---------- Data records
import Summits.ResolutionOfSingularities.ResolutionOfSingularities.Theorems.FrobeniusLadderFRationalResolutionFixedPointFibre
import HarnessLib

/-!
# Crux `FrobeniusLadder.FRationalResolution` (stmt-ResolutionOfSingularities-15317), line `redirect`,
# stub `stub_diagonalizableQuotientResolution` — the GENERIC STABILISER of a point of the quotient
# chart: the degrees carrying a homogeneous unit at `𝔔` form a subgroup `B_𝔔 ≤ A`, and `𝔔` is a
# fixed point for every degree outside `B_𝔔` (entrance of the reduction of NON-fixed points to the
# fixed-point milestone `…FixedPointLogRegular.lean` applied to the coarsened `A/B_𝔔`-grading)

For `S` graded by a torsion abelian group `A` and a prime `𝔔` of `S`, let
`B_𝔔 = {a ∈ A : some s ∈ S_a lies outside 𝔔}` (the degrees in which `S_𝔔` has a homogeneous
unit; `D(A/B_𝔔) ⊆ D(A)` is the stabiliser of the point `𝔔`). Then:

* `exists_unitDegrees_addSubgroup` — **`B_𝔔` is a subgroup of `A`** (products of elements outside
  the prime `𝔔` stay outside; inverses from torsion: `s^{ord a − 1} ∈ S_{−a}`), and every degree
  `a ∉ B_𝔔` has `S_a ⊆ 𝔔` — so `𝔔` contains every homogeneous piece whose degree is non-zero in
  `A/B_𝔔`: it is a FIXED prime for the coarsened grading, where `exists_isLogRegularAt_of_fixed`
  applies (with degree-`0` part `S^{(B_𝔔)} = ⊕_{b ∈ B_𝔔} S_b ⊇ S₀`, a `D(B_𝔔)`-torsor over `S₀`
  near `𝔮` since every `b ∈ B_𝔔` carries a unit);
* `unitDegrees_eq_bot_iff` — `B_𝔔 = 0` iff `𝔔` is a `D(A)`-fixed point (`S_a ⊆ 𝔔` for all `a ≠ 0`).

Honest label: elementary entrance of the non-fixed-point reduction (no stub closed; the coarsened
grading and the torsor descent are not constructed here). No definitions, no named facts, no sorry.
[folklore; cite: SGA3, Exp. VIII §4–5]
-/

noncomputable section

-- single-problem summit: the doubled namespace component is forced
set_option linter.dupNamespace false

namespace Summit.ResolutionOfSingularities.ResolutionOfSingularities.Theorems.FRationalResolution.StabilizerSubgroup

universe u v w

variable {R : Type u} {S : Type v} {A : Type w} [CommRing R] [CommRing S] [Algebra R S]
  [DecidableEq A] [AddCommGroup A] (𝒮 : A → Submodule R S) [GradedAlgebra 𝒮]

/-- **The degrees carrying a homogeneous unit at `𝔔` form a subgroup** `B_𝔔 ≤ A` (torsion
grading), and `S_a ⊆ 𝔔` for every `a ∉ B_𝔔`. [folklore; cite: SGA3, Exp. VIII §4–5] -/
theorem exists_unitDegrees_addSubgroup (hA : AddMonoid.IsTorsion A) (𝔔 : Ideal S) [𝔔.IsPrime] :
    ∃ B : AddSubgroup A, (∀ a : A, a ∈ B ↔ ∃ s ∈ 𝒮 a, s ∉ 𝔔) ∧
      ∀ a : A, a ∉ B → ∀ s ∈ 𝒮 a, s ∈ 𝔔 := by
  classical
  have hone : ∃ s ∈ 𝒮 (0 : A), s ∉ 𝔔 :=
    ⟨1, SetLike.one_mem_graded 𝒮, fun h1 =>
      (inferInstance : 𝔔.IsPrime).ne_top ((Ideal.eq_top_iff_one 𝔔).mpr h1)⟩
  have hmul : ∀ {a b : A}, (∃ s ∈ 𝒮 a, s ∉ 𝔔) → (∃ s ∈ 𝒮 b, s ∉ 𝔔) →
      ∃ s ∈ 𝒮 (a + b), s ∉ 𝔔 := by
    rintro a b ⟨s, hs, hsQ⟩ ⟨t, ht, htQ⟩
    refine ⟨s * t, SetLike.mul_mem_graded hs ht, fun hst => ?_⟩
    rcases (inferInstance : 𝔔.IsPrime).mem_or_mem hst with h | h
    · exact hsQ h
    · exact htQ h
  have hneg : ∀ {a : A}, (∃ s ∈ 𝒮 a, s ∉ 𝔔) → ∃ s ∈ 𝒮 (-a), s ∉ 𝔔 := by
    rintro a ⟨s, hs, hsQ⟩
    set n := addOrderOf a with hn
    have hnpos : 0 < n := (hA a).addOrderOf_pos
    have hpow : s ^ (n - 1) ∈ 𝒮 ((n - 1) • a) := SetLike.pow_mem_graded (n - 1) hs
    have hdeg : (n - 1) • a = -a := by
      rw [eq_neg_iff_add_eq_zero, ← succ_nsmul, Nat.sub_add_cancel hnpos, hn]
      exact addOrderOf_nsmul_eq_zero a
    rw [hdeg] at hpow
    exact ⟨s ^ (n - 1), hpow, fun h => hsQ ((inferInstance : 𝔔.IsPrime).mem_of_pow_mem _ h)⟩
  let B : AddSubgroup A :=
    { carrier := {a | ∃ s ∈ 𝒮 a, s ∉ 𝔔},
      zero_mem' := hone,
      add_mem' := fun ha hb => hmul ha hb,
      neg_mem' := fun ha => hneg ha }
  refine ⟨B, fun a => Iff.rfl, fun a ha s hs => ?_⟩
  by_contra hsQ
  exact ha ⟨s, hs, hsQ⟩

omit [DecidableEq A] [GradedAlgebra 𝒮] in
/-- **`B_𝔔 = 0` iff `𝔔` is a fixed point**: every degree with a homogeneous element outside `𝔔` is
zero iff `S_a ⊆ 𝔔` for all `a ≠ 0`. [folklore] -/
theorem unitDegrees_eq_bot_iff (𝔔 : Ideal S) (B : AddSubgroup A)
    (hB : ∀ a : A, a ∈ B ↔ ∃ s ∈ 𝒮 a, s ∉ 𝔔) :
    B = ⊥ ↔ ∀ a : A, a ≠ 0 → ∀ s ∈ 𝒮 a, s ∈ 𝔔 := by
  constructor
  · intro h a ha s hs
    by_contra hsQ
    have haB : a ∈ B := (hB a).mpr ⟨s, hs, hsQ⟩
    rw [h] at haB
    exact ha haB
  · intro h
    rw [eq_bot_iff]
    intro a haB
    obtain ⟨s, hs, hsQ⟩ := (hB a).mp haB
    by_contra ha0
    exact hsQ (h a ha0 s hs)

omit [DecidableEq A] [GradedAlgebra 𝒮] in
/-- At a degree `b ∈ B_𝔔` the local ring `S_𝔔` — and every localization in which the elements
outside `𝔔` become units — has a HOMOGENEOUS UNIT of degree `b` (restatement for consumers: the
image of the witness is a unit). [folklore] -/
theorem isUnit_of_mem_unitDegrees (𝔔 : Ideal S) [𝔔.IsPrime] (B : AddSubgroup A)
    (hB : ∀ a : A, a ∈ B ↔ ∃ s ∈ 𝒮 a, s ∉ 𝔔) {b : A} (hb : b ∈ B)
    (L : Type v) [CommRing L] [Algebra S L] [IsLocalization.AtPrime L 𝔔] :
    ∃ s ∈ 𝒮 b, IsUnit (algebraMap S L s) := by
  obtain ⟨s, hs, hsQ⟩ := (hB b).mp hb
  exact ⟨s, hs, IsLocalization.map_units L ⟨s, show s ∈ 𝔔.primeCompl from hsQ⟩⟩

end Summit.ResolutionOfSingularities.ResolutionOfSingularities.Theorems.FRationalResolution.StabilizerSubgroup

end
--------------------
■ **The problem**: Retype all of the material. Each line must match exactly.

■ **Worked solution**:
import Summits.ResolutionOfSingularities.ResolutionOfSingularities.Theorems.FrobeniusLadderFRationalResolutionFixedPointFibre
import HarnessLib

/-!
# Crux `FrobeniusLadder.FRationalResolution` (stmt-ResolutionOfSingularities-15317), line `redirect`,
# stub `stub_diagonalizableQuotientResolution` — the GENERIC STABILISER of a point of the quotient
# chart: the degrees carrying a homogeneous unit at `𝔔` form a subgroup `B_𝔔 ≤ A`, and `𝔔` is a
# fixed point for every degree outside `B_𝔔` (entrance of the reduction of NON-fixed points to the
# fixed-point milestone `…FixedPointLogRegular.lean` applied to the coarsened `A/B_𝔔`-grading)

For `S` graded by a torsion abelian group `A` and a prime `𝔔` of `S`, let
`B_𝔔 = {a ∈ A : some s ∈ S_a lies outside 𝔔}` (the degrees in which `S_𝔔` has a homogeneous
unit; `D(A/B_𝔔) ⊆ D(A)` is the stabiliser of the point `𝔔`). Then:

* `exists_unitDegrees_addSubgroup` — **`B_𝔔` is a subgroup of `A`** (products of elements outside
  the prime `𝔔` stay outside; inverses from torsion: `s^{ord a − 1} ∈ S_{−a}`), and every degree
  `a ∉ B_𝔔` has `S_a ⊆ 𝔔` — so `𝔔` contains every homogeneous piece whose degree is non-zero in
  `A/B_𝔔`: it is a FIXED prime for the coarsened grading, where `exists_isLogRegularAt_of_fixed`
  applies (with degree-`0` part `S^{(B_𝔔)} = ⊕_{b ∈ B_𝔔} S_b ⊇ S₀`, a `D(B_𝔔)`-torsor over `S₀`
  near `𝔮` since every `b ∈ B_𝔔` carries a unit);
* `unitDegrees_eq_bot_iff` — `B_𝔔 = 0` iff `𝔔` is a `D(A)`-fixed point (`S_a ⊆ 𝔔` for all `a ≠ 0`).

Honest label: elementary entrance of the non-fixed-point reduction (no stub closed; the coarsened
grading and the torsor descent are not constructed here). No definitions, no named facts, no sorry.
[folklore; cite: SGA3, Exp. VIII §4–5]
-/

noncomputable section

-- single-problem summit: the doubled namespace component is forced
set_option linter.dupNamespace false

namespace Summit.ResolutionOfSingularities.ResolutionOfSingularities.Theorems.FRationalResolution.StabilizerSubgroup

universe u v w

variable {R : Type u} {S : Type v} {A : Type w} [CommRing R] [CommRing S] [Algebra R S]
  [DecidableEq A] [AddCommGroup A] (𝒮 : A → Submodule R S) [GradedAlgebra 𝒮]

/-- **The degrees carrying a homogeneous unit at `𝔔` form a subgroup** `B_𝔔 ≤ A` (torsion
grading), and `S_a ⊆ 𝔔` for every `a ∉ B_𝔔`. [folklore; cite: SGA3, Exp. VIII §4–5] -/
theorem exists_unitDegrees_addSubgroup (hA : AddMonoid.IsTorsion A) (𝔔 : Ideal S) [𝔔.IsPrime] :
    ∃ B : AddSubgroup A, (∀ a : A, a ∈ B ↔ ∃ s ∈ 𝒮 a, s ∉ 𝔔) ∧
      ∀ a : A, a ∉ B → ∀ s ∈ 𝒮 a, s ∈ 𝔔 := by
  classical
  have hone : ∃ s ∈ 𝒮 (0 : A), s ∉ 𝔔 :=
    ⟨1, SetLike.one_mem_graded 𝒮, fun h1 =>
      (inferInstance : 𝔔.IsPrime).ne_top ((Ideal.eq_top_iff_one 𝔔).mpr h1)⟩
  have hmul : ∀ {a b : A}, (∃ s ∈ 𝒮 a, s ∉ 𝔔) → (∃ s ∈ 𝒮 b, s ∉ 𝔔) →
      ∃ s ∈ 𝒮 (a + b), s ∉ 𝔔 := by
    rintro a b ⟨s, hs, hsQ⟩ ⟨t, ht, htQ⟩
    refine ⟨s * t, SetLike.mul_mem_graded hs ht, fun hst => ?_⟩
    rcases (inferInstance : 𝔔.IsPrime).mem_or_mem hst with h | h
    · exact hsQ h
    · exact htQ h
  have hneg : ∀ {a : A}, (∃ s ∈ 𝒮 a, s ∉ 𝔔) → ∃ s ∈ 𝒮 (-a), s ∉ 𝔔 := by
    rintro a ⟨s, hs, hsQ⟩
    set n := addOrderOf a with hn
    have hnpos : 0 < n := (hA a).addOrderOf_pos
    have hpow : s ^ (n - 1) ∈ 𝒮 ((n - 1) • a) := SetLike.pow_mem_graded (n - 1) hs
    have hdeg : (n - 1) • a = -a := by
      rw [eq_neg_iff_add_eq_zero, ← succ_nsmul, Nat.sub_add_cancel hnpos, hn]
      exact addOrderOf_nsmul_eq_zero a
    rw [hdeg] at hpow
    exact ⟨s ^ (n - 1), hpow, fun h => hsQ ((inferInstance : 𝔔.IsPrime).mem_of_pow_mem _ h)⟩
  let B : AddSubgroup A :=
    { carrier := {a | ∃ s ∈ 𝒮 a, s ∉ 𝔔},
      zero_mem' := hone,
      add_mem' := fun ha hb => hmul ha hb,
      neg_mem' := fun ha => hneg ha }
  refine ⟨B, fun a => Iff.rfl, fun a ha s hs => ?_⟩
  by_contra hsQ
  exact ha ⟨s, hs, hsQ⟩

omit [DecidableEq A] [GradedAlgebra 𝒮] in
/-- **`B_𝔔 = 0` iff `𝔔` is a fixed point**: every degree with a homogeneous element outside `𝔔` is
zero iff `S_a ⊆ 𝔔` for all `a ≠ 0`. [folklore] -/
theorem unitDegrees_eq_bot_iff (𝔔 : Ideal S) (B : AddSubgroup A)
    (hB : ∀ a : A, a ∈ B ↔ ∃ s ∈ 𝒮 a, s ∉ 𝔔) :
    B = ⊥ ↔ ∀ a : A, a ≠ 0 → ∀ s ∈ 𝒮 a, s ∈ 𝔔 := by
  constructor
  · intro h a ha s hs
    by_contra hsQ
    have haB : a ∈ B := (hB a).mpr ⟨s, hs, hsQ⟩
    rw [h] at haB
    exact ha haB
  · intro h
    rw [eq_bot_iff]
    intro a haB
    obtain ⟨s, hs, hsQ⟩ := (hB a).mp haB
    by_contra ha0
    exact hsQ (h a ha0 s hs)

omit [DecidableEq A] [GradedAlgebra 𝒮] in
/-- At a degree `b ∈ B_𝔔` the local ring `S_𝔔` — and every localization in which the elements
outside `𝔔` become units — has a HOMOGENEOUS UNIT of degree `b` (restatement for consumers: the
image of the witness is a unit). [folklore] -/
theorem isUnit_of_mem_unitDegrees (𝔔 : Ideal S) [𝔔.IsPrime] (B : AddSubgroup A)
    (hB : ∀ a : A, a ∈ B ↔ ∃ s ∈ 𝒮 a, s ∉ 𝔔) {b : A} (hb : b ∈ B)
    (L : Type v) [CommRing L] [Algebra S L] [IsLocalization.AtPrime L 𝔔] :
    ∃ s ∈ 𝒮 b, IsUnit (algebraMap S L s) := by
  obtain ⟨s, hs, hsQ⟩ := (hB b).mp hb
  exact ⟨s, hs, IsLocalization.map_units L ⟨s, show s ∈ 𝔔.primeCompl from hsQ⟩⟩

end Summit.ResolutionOfSingularities.ResolutionOfSingularities.Theorems.FRationalResolution.StabilizerSubgroup

end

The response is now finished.